Weeks after some (somewhat disputed) news reports put word out that MTN’s fintech business is now top of the pile having usurped M-Pesa as the largest mobile payments business in Africa, the telco seems to be stepping up plans to spin off its fintech business as a separate unit.
Fresh reports have emerged that South Africa’s MTN Group is working with advisers at JPMorgan Chase & Co on the planned separation of its financial technology business, according to people with knowledge of the matter.
MTN, which is Africa’s largest telco, revealed last month that it is targeting the completion of the carve-out of the fintech business by the end of the first half of the year. This would be followed by seeking funds from outside investors by the end of the year, the company had revealed.
MTN’s fintech unit posted a revenue of USD 1.052 B in its most recent results and a total transaction value of USD 239.4 B. Comparing notes with M-Pesa, MTN’s fintech business is actually less valuable, albeit by a relatively small margin. M-Pesa’s USD 1.3 B revenue and USD 300 B transaction value in the equivalent period does put it ahead of MTN despite the fact that M-Pesa is available in 7 countries compared to MTN’s 21 countries. Plus, M-Pesa also has 58 million active customers compared to the 56.8 million active customers on MTN’s fintech platforms.

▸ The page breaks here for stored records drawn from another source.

-- Mathlib idiom (Mathlib/Algebra/Lie/OfAssociative.lean); needed to mention Lie subalgebras of matrix algebras
attribute [local instance 100] LieRing.ofAssociativeRing

namespace GL2Real

/-- `GL₂(ℝ)` as a linear real group (all of `GL (Fin 2) ℝ`, Lie algebra all of `𝔤𝔩₂(ℝ)`). [folklore] -/
abbrev grp : RealMatrixGroup ℝ (Fin 2) := RealMatrixGroup.gl ℝ (Fin 2)

/-- The inclusion of (the carrier `⊤` of) `GL₂(ℝ)` in `GL (Fin 2) ℝ`, along which Lie derivatives of
functions on `GL (Fin 2) ℝ` are taken. [folklore] -/
abbrev incl : (RealMatrixGroup.gl ℝ (Fin 2)).carrier →* GL (Fin 2) ℝ :=
  (RealMatrixGroup.gl ℝ (Fin 2)).carrier.subtype

/-- A matrix as an element of the Lie algebra `𝔤𝔩₂(ℝ) = ⊤`. [folklore] -/
def toLie (M : Matrix (Fin 2) (Fin 2) ℝ) : (RealMatrixGroup.gl ℝ (Fin 2)).lie :=
  ⟨M, LieSubalgebra.mem_top M⟩

/-- The matrix underlying `toLie M` is `M`. [folklore] -/
@[simp] theorem coe_toLie (M : Matrix (Fin 2) (Fin 2) ℝ) :
    ((toLie M : (RealMatrixGroup.gl ℝ (Fin 2)).lie) : Matrix (Fin 2) (Fin 2) ℝ) = M := rfl

/-- The matrix unit `E₁₁ = (1 0; 0 0)`. [folklore] -/
def e₁₁ : Matrix (Fin 2) (Fin 2) ℝ := !![1, 0; 0, 0]
/-- The matrix unit `E₁₂ = (0 1; 0 0)` (raising nilpotent). [folklore] -/
def e₁₂ : Matrix (Fin 2) (Fin 2) ℝ := !![0, 1; 0, 0]
/-- The matrix unit `E₂₁ = (0 0; 1 0)`. [folklore] -/
def e₂₁ : Matrix (Fin 2) (Fin 2) ℝ := !![0, 0; 1, 0]
/-- The matrix unit `E₂₂ = (0 0; 0 1)`. [folklore] -/
def e₂₂ : Matrix (Fin 2) (Fin 2) ℝ := !![0, 0; 0, 1]

/-- The section `z = x + iy ↦ (y x; 0 1)` of `g ↦ g · i`, as a matrix-valued function on all of `ℂ`
(it is `upperHalfPlaneToGL` on the upper half plane). [folklore] -/
def secMat (z : ℂ) : Matrix (Fin 2) (Fin 2) ℝ := !![z.im, z.re; 0, 1]

/-- `(y x; 0 1) = y E₁₁ + x E₁₂ + E₂₂`. [folklore] -/
theorem secMat_eq (z : ℂ) : secMat z = z.im • e₁₁ + z.re • e₁₂ + e₂₂ := by
  ext i j
  fin_cases i <;> fin_cases j <;> simp [secMat, e₁₁, e₁₂, e₂₂]

/-- The matrix of `g_τ` is `secMat τ`. [folklore] -/
theorem coe_upperHalfPlaneToGL (τ : ℍ) :
    ((upperHalfPlaneToGL τ : GL (Fin 2) ℝ) : Matrix (Fin 2) (Fin 2) ℝ) = secMat (τ : ℂ) := rfl

/-- `g_τ E₁₁ = y E₁₁`. [folklore] -/
theorem upperHalfPlaneToGL_mul_e₁₁ (τ : ℍ) :
    ((upperHalfPlaneToGL τ : GL (Fin 2) ℝ) : Matrix (Fin 2) (Fin 2) ℝ) * e₁₁ = τ.im • e₁₁ := by
  rw [coe_upperHalfPlaneToGL]
  ext i j
  fin_cases i <;> fin_cases j <;> simp [secMat, e₁₁, Matrix.mul_apply, Fin.sum_univ_two]

/-- `g_τ E₁₂ = y E₁₂`. [folklore] -/
theorem upperHalfPlaneToGL_mul_e₁₂ (τ : ℍ) :
    ((upperHalfPlaneToGL τ : GL (Fin 2) ℝ) : Matrix (Fin 2) (Fin 2) ℝ) * e₁₂ = τ.im • e₁₂ := by
  rw [coe_upperHalfPlaneToGL]
  ext i j
  fin_cases i <;> fin_cases j <;> simp [secMat, e₁₂, Matrix.mul_apply, Fin.sum_univ_two]


/-- Real derivative of the section: `d secMat (z) v = (im v) E₁₁ + (re v) E₁₂`. [folklore] -/
def secMatDeriv : ℂ →L[ℝ] Matrix (Fin 2) (Fin 2) ℝ :=
  Complex.imCLM.smulRight e₁₁ + Complex.reCLM.smulRight e₁₂

/-- Unfolding `secMatDeriv`. [folklore] -/
@[simp] theorem secMatDeriv_apply (v : ℂ) : secMatDeriv v = v.im • e₁₁ + v.re • e₁₂ := rfl
/-- **Derivative bounds for a quadratic nearest-neighbour chain, with small factors.** On
`[t₀, t₁]`, `t₀ < t₁`, let `C^∞` functions `x_j`, `a_j` (`j ∈ ℕ`) satisfy
`x_j' = -a_j x_j + ε_j x_{j-1} x_j - δ_j x_{j+1}²` (derivative within the interval; for `j = 0` read
`x_{0-1} = x_0`, harmless when `ε_0 = 0`), with `|a_j^{(i)}| ≤ α_{j,i}` and `|x_j| ≤ G_j⁰` there, and
let `G` dominate the Leibniz recursion (`hG`). Suppose the modes `l ≥ k` carry a small factor on
the initial segment `t ≤ s`: `|x_l(t)| ≤ θ G_l⁰`. Then for every order `n ≤ M` (the recursion being assumed below `M`): `|x_j^{(n)}| ≤ G_j^n` on
the whole interval for every `j`, and `|x_l^{(n)}(t)| ≤ θ G_l^n` for `l ≥ k`, `t ≤ s`.
[cite: Palasek2026ElementaryModel, §3.3 proof of Thm 1.3 (higher derivatives of the force)] -/
theorem abs_iteratedDerivWithin_le_mul_of_quadraticChain (ht₀ : t₀ < t₁)
    (hx : ∀ j, ContDiffOn ℝ ∞ (x j) (Icc t₀ t₁)) (ha : ∀ j, ContDiffOn ℝ ∞ (a j) (Icc t₀ t₁))
    (hode : ∀ j, ∀ t ∈ Icc t₀ t₁, derivWithin (x j) (Icc t₀ t₁) t =
      -a j t * x j t + ε j * x (j - 1) t * x j t - δ j * x (j + 1) t ^ 2)
    (hα : ∀ j i, ∀ t ∈ Icc t₀ t₁, |iteratedDerivWithin i (a j) (Icc t₀ t₁) t| ≤ α j i)
    (hG0 : ∀ j, ∀ t ∈ Icc t₀ t₁, |x j t| ≤ G j 0)
    {M : ℕ} (hG : ∀ j n, n < M → ∑ i ∈ range (n + 1), (n.choose i : ℝ) *
        (α j i * G j (n - i) + |ε j| * G (j - 1) i * G j (n - i) +
          |δ j| * G (j + 1) i * G (j + 1) (n - i)) ≤ G j (n + 1))
    {k : ℕ} {s θ : ℝ} (hθ : 0 ≤ θ)
    (hsmall : ∀ l, k ≤ l → ∀ t ∈ Icc t₀ t₁, t ≤ s → |x l t| ≤ θ * G l 0) {n : ℕ} (hn : n ≤ M) :
    (∀ j, ∀ t ∈ Icc t₀ t₁, |iteratedDerivWithin n (x j) (Icc t₀ t₁) t| ≤ G j n) ∧
      ∀ l, k ≤ l → ∀ t ∈ Icc t₀ t₁, t ≤ s →
        |iteratedDerivWithin n (x l) (Icc t₀ t₁) t| ≤ θ * G l n := by
  have hI : UniqueDiffOn ℝ (Icc t₀ t₁) := uniqueDiffOn_Icc ht₀
  -- cumulative induction on the order
  suffices H : ∀ n, n ≤ M → (∀ m ≤ n, ∀ j, ∀ t ∈ Icc t₀ t₁,
      |iteratedDerivWithin m (x j) (Icc t₀ t₁) t| ≤ G j m) ∧
      ∀ m ≤ n, ∀ l, k ≤ l → ∀ t ∈ Icc t₀ t₁, t ≤ s →
        |iteratedDerivWithin m (x l) (Icc t₀ t₁) t| ≤ θ * G l m from
    ⟨fun j t ht => (H n hn).1 n le_rfl j t ht, fun l hl t ht hts => (H n hn).2 n le_rfl l hl t ht hts⟩
  intro n
  induction n with
  | zero =>
    intro _
    refine ⟨fun m hm j t ht => ?_, fun m hm l hl t ht hts => ?_⟩
    · obtain rfl := Nat.le_zero.1 hm
      simpa using hG0 j t ht
    · obtain rfl := Nat.le_zero.1 hm
      simpa using hsmall l hl t ht hts
  | succ n ih =>
    intro hnM
    have hnM' : n < M := Nat.lt_of_succ_le hnM
    obtain ⟨ihc, ihs⟩ := ih hnM'.le
    -- the `(n+1)`-st derivative through the equation
    have hstep : ∀ j, ∀ t ∈ Icc t₀ t₁, iteratedDerivWithin (n + 1) (x j) (Icc t₀ t₁) t =
        -(∑ i ∈ range (n + 1), (n.choose i : ℝ) * iteratedDerivWithin i (a j) (Icc t₀ t₁) t *
            iteratedDerivWithin (n - i) (x j) (Icc t₀ t₁) t) +
        (ε j * ∑ i ∈ range (n + 1), (n.choose i : ℝ) *
            iteratedDerivWithin i (x (j - 1)) (Icc t₀ t₁) t * iteratedDerivWithin (n - i) (x j) (Icc t₀ t₁) t -
          δ j * ∑ i ∈ range (n + 1), (n.choose i : ℝ) *
            iteratedDerivWithin i (x (j + 1)) (Icc t₀ t₁) t *
              iteratedDerivWithin (n - i) (x (j + 1)) (Icc t₀ t₁) t) := by
      intro j t ht
      rw [iteratedDerivWithin_succ', iteratedDerivWithin_congr (hode j) ht]
      exact iteratedDerivWithin_rhs ht₀ hx ha j n ht
    -- crude bound at order `n + 1`
    have hcrude : ∀ j, ∀ t ∈ Icc t₀ t₁,
        |iteratedDerivWithin (n + 1) (x j) (Icc t₀ t₁) t| ≤ G j (n + 1) := by
      intro j t ht
      rw [hstep j t ht]
      have h1 := abs_sum_choose_mul_le (n := n)
        (u := fun i => iteratedDerivWithin i (a j) (Icc t₀ t₁) t)
        (v := fun i => iteratedDerivWithin i (x j) (Icc t₀ t₁) t) (U := α j) (V := G j)
        (fun i _ => hα j i t ht) (fun i hi => ihc i hi j t ht)
      have h2 := abs_sum_choose_mul_le (n := n)
        (u := fun i => iteratedDerivWithin i (x (j - 1)) (Icc t₀ t₁) t)
        (v := fun i => iteratedDerivWithin i (x j) (Icc t₀ t₁) t) (U := G (j - 1)) (V := G j)
        (fun i hi => ihc i hi _ t ht) (fun i hi => ihc i hi j t ht)
      have h3 := abs_sum_choose_mul_le (n := n)
        (u := fun i => iteratedDerivWithin i (x (j + 1)) (Icc t₀ t₁) t)
        (v := fun i => iteratedDerivWithin i (x (j + 1)) (Icc t₀ t₁) t) (U := G (j + 1)) (V := G (j + 1))
        (fun i hi => ihc i hi _ t ht) (fun i hi => ihc i hi _ t ht)
      refine le_trans ?_ (hG j n hnM')
      calc _ ≤ |∑ i ∈ range (n + 1), (n.choose i : ℝ) * iteratedDerivWithin i (a j) (Icc t₀ t₁) t *
                iteratedDerivWithin (n - i) (x j) (Icc t₀ t₁) t| +
              (|ε j| * |∑ i ∈ range (n + 1), (n.choose i : ℝ) *
                iteratedDerivWithin i (x (j - 1)) (Icc t₀ t₁) t *
                  iteratedDerivWithin (n - i) (x j) (Icc t₀ t₁) t| +
               |δ j| * |∑ i ∈ range (n + 1), (n.choose i : ℝ) *
                iteratedDerivWithin i (x (j + 1)) (Icc t₀ t₁) t *
                  iteratedDerivWithin (n - i) (x (j + 1)) (Icc t₀ t₁) t|) := by
            refine (abs_add_le _ _).trans (add_le_add (by rw [abs_neg]) ?_)
            refine (abs_sub _ _).trans (add_le_add ?_ ?_) <;> rw [abs_mul]
        _ ≤ ∑ i ∈ range (n + 1), (n.choose i : ℝ) * α j i * G j (n - i) +
              (|ε j| * ∑ i ∈ range (n + 1), (n.choose i : ℝ) * G (j - 1) i * G j (n - i) +
               |δ j| * ∑ i ∈ range (n + 1), (n.choose i : ℝ) * G (j + 1) i * G (j + 1) (n - i)) := by
            gcongr
        _ = _ := by
            rw [mul_sum, mul_sum, ← sum_add_distrib, ← sum_add_distrib]
            refine sum_congr rfl fun i _ => ?_
            ring
    -- small bound at order `n + 1` for the modes `l ≥ k` on `t ≤ s`
    have hsm : ∀ l, k ≤ l → ∀ t ∈ Icc t₀ t₁, t ≤ s →
        |iteratedDerivWithin (n + 1) (x l) (Icc t₀ t₁) t| ≤ θ * G l (n + 1) := by
      intro l hl t ht hts
      rw [hstep l t ht]
      have h1 := abs_sum_choose_mul_le (n := n)
        (u := fun i => iteratedDerivWithin i (a l) (Icc t₀ t₁) t)
        (v := fun i => iteratedDerivWithin i (x l) (Icc t₀ t₁) t) (U := α l) (V := fun i => θ * G l i)
        (fun i _ => hα l i t ht) (fun i hi => ihs i hi l hl t ht hts)
      have h2 := abs_sum_choose_mul_le (n := n)
        (u := fun i => iteratedDerivWithin i (x (l - 1)) (Icc t₀ t₁) t)
        (v := fun i => iteratedDerivWithin i (x l) (Icc t₀ t₁) t) (U := G (l - 1))
        (V := fun i => θ * G l i)
        (fun i hi => ihc i hi _ t ht) (fun i hi => ihs i hi l hl t ht hts)
      have h3 := abs_sum_choose_mul_le (n := n)
        (u := fun i => iteratedDerivWithin i (x (l + 1)) (Icc t₀ t₁) t)
        (v := fun i => iteratedDerivWithin i (x (l + 1)) (Icc t₀ t₁) t) (U := G (l + 1))
        (V := fun i => θ * G (l + 1) i)
        (fun i hi => ihc i hi _ t ht) (fun i hi => ihs i hi (l + 1) (hl.trans (Nat.le_succ l)) t ht hts)
      refine le_trans ?_ (mul_le_mul_of_nonneg_left (hG l n hnM') hθ)
      calc _ ≤ |∑ i ∈ range (n + 1), (n.choose i : ℝ) * iteratedDerivWithin i (a l) (Icc t₀ t₁) t *
                iteratedDerivWithin (n - i) (x l) (Icc t₀ t₁) t| +
              (|ε l| * |∑ i ∈ range (n + 1), (n.choose i : ℝ) *
                iteratedDerivWithin i (x (l - 1)) (Icc t₀ t₁) t *
                  iteratedDerivWithin (n - i) (x l) (Icc t₀ t₁) t| +
               |δ l| * |∑ i ∈ range (n + 1), (n.choose i : ℝ) *
                iteratedDerivWithin i (x (l + 1)) (Icc t₀ t₁) t *
                  iteratedDerivWithin (n - i) (x (l + 1)) (Icc t₀ t₁) t|) := by
            refine (abs_add_le _ _).trans (add_le_add (by rw [abs_neg]) ?_)
            refine (abs_sub _ _).trans (add_le_add ?_ ?_) <;> rw [abs_mul]
        _ ≤ ∑ i ∈ range (n + 1), (n.choose i : ℝ) * α l i * (θ * G l (n - i)) +
              (|ε l| * ∑ i ∈ range (n + 1), (n.choose i : ℝ) * G (l - 1) i * (θ * G l (n - i)) +
               |δ l| * ∑ i ∈ range (n + 1), (n.choose i : ℝ) * G (l + 1) i * (θ * G (l + 1) (n - i))) := by
            gcongr
        _ = θ * ∑ i ∈ range (n + 1), (n.choose i : ℝ) *
              (α l i * G l (n - i) + |ε l| * G (l - 1) i * G l (n - i) +
                |δ l| * G (l + 1) i * G (l + 1) (n - i)) := by
            rw [mul_sum, mul_sum, mul_sum, ← sum_add_distrib, ← sum_add_distrib]
            refine sum_congr rfl fun i _ => ?_
            ring
    refine ⟨fun m hm j t ht => ?_, fun m hm l hl t ht hts => ?_⟩
    · rcases Nat.of_le_succ hm with h | h
      · exact ihc m h j t ht
      · rw [h]; exact hcrude j t ht
    · rcases Nat.of_le_succ hm with h | h
      · exact ihs m h l hl t ht hts
      · rw [h]; exact hsm l hl t ht hts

Nevertheless, MTN’s fintech unit is growing aggressively and its agent network is already nearly twice that of M-Pesa. Last year, Nedbank Group estimated the fintech arm could be worth about USD 6 B.
As Bloomberg reported, MTN is studying a variety of potential deals, including bringing in partners for some of its businesses as well as possibly listing certain units in the future, to unlock value and pay down debt. It is understood that the carrier is also exploring options for its data centre business, said the people who revealed the details to Bloomberg who asked not to be identified because the information is private.
It is noteworthy that shares of MTN have roughly doubled in Johannesburg over the past 12 months, giving the company a valuation of about ZAR 355 B. While the deliberations are believed to be ongoing, people with knowledge of the matter reckon there’s no certainty that the talks will lead to any transactions.
In addition, it was revealed that the telecoms operator is separately working with FTI Consulting to find ways to boost revenues from its wholesale business and roaming agreements across the markets where it operates, one of the people said. As of press time, spokespeople for MTN, JPMorgan and FTI opted to not comment.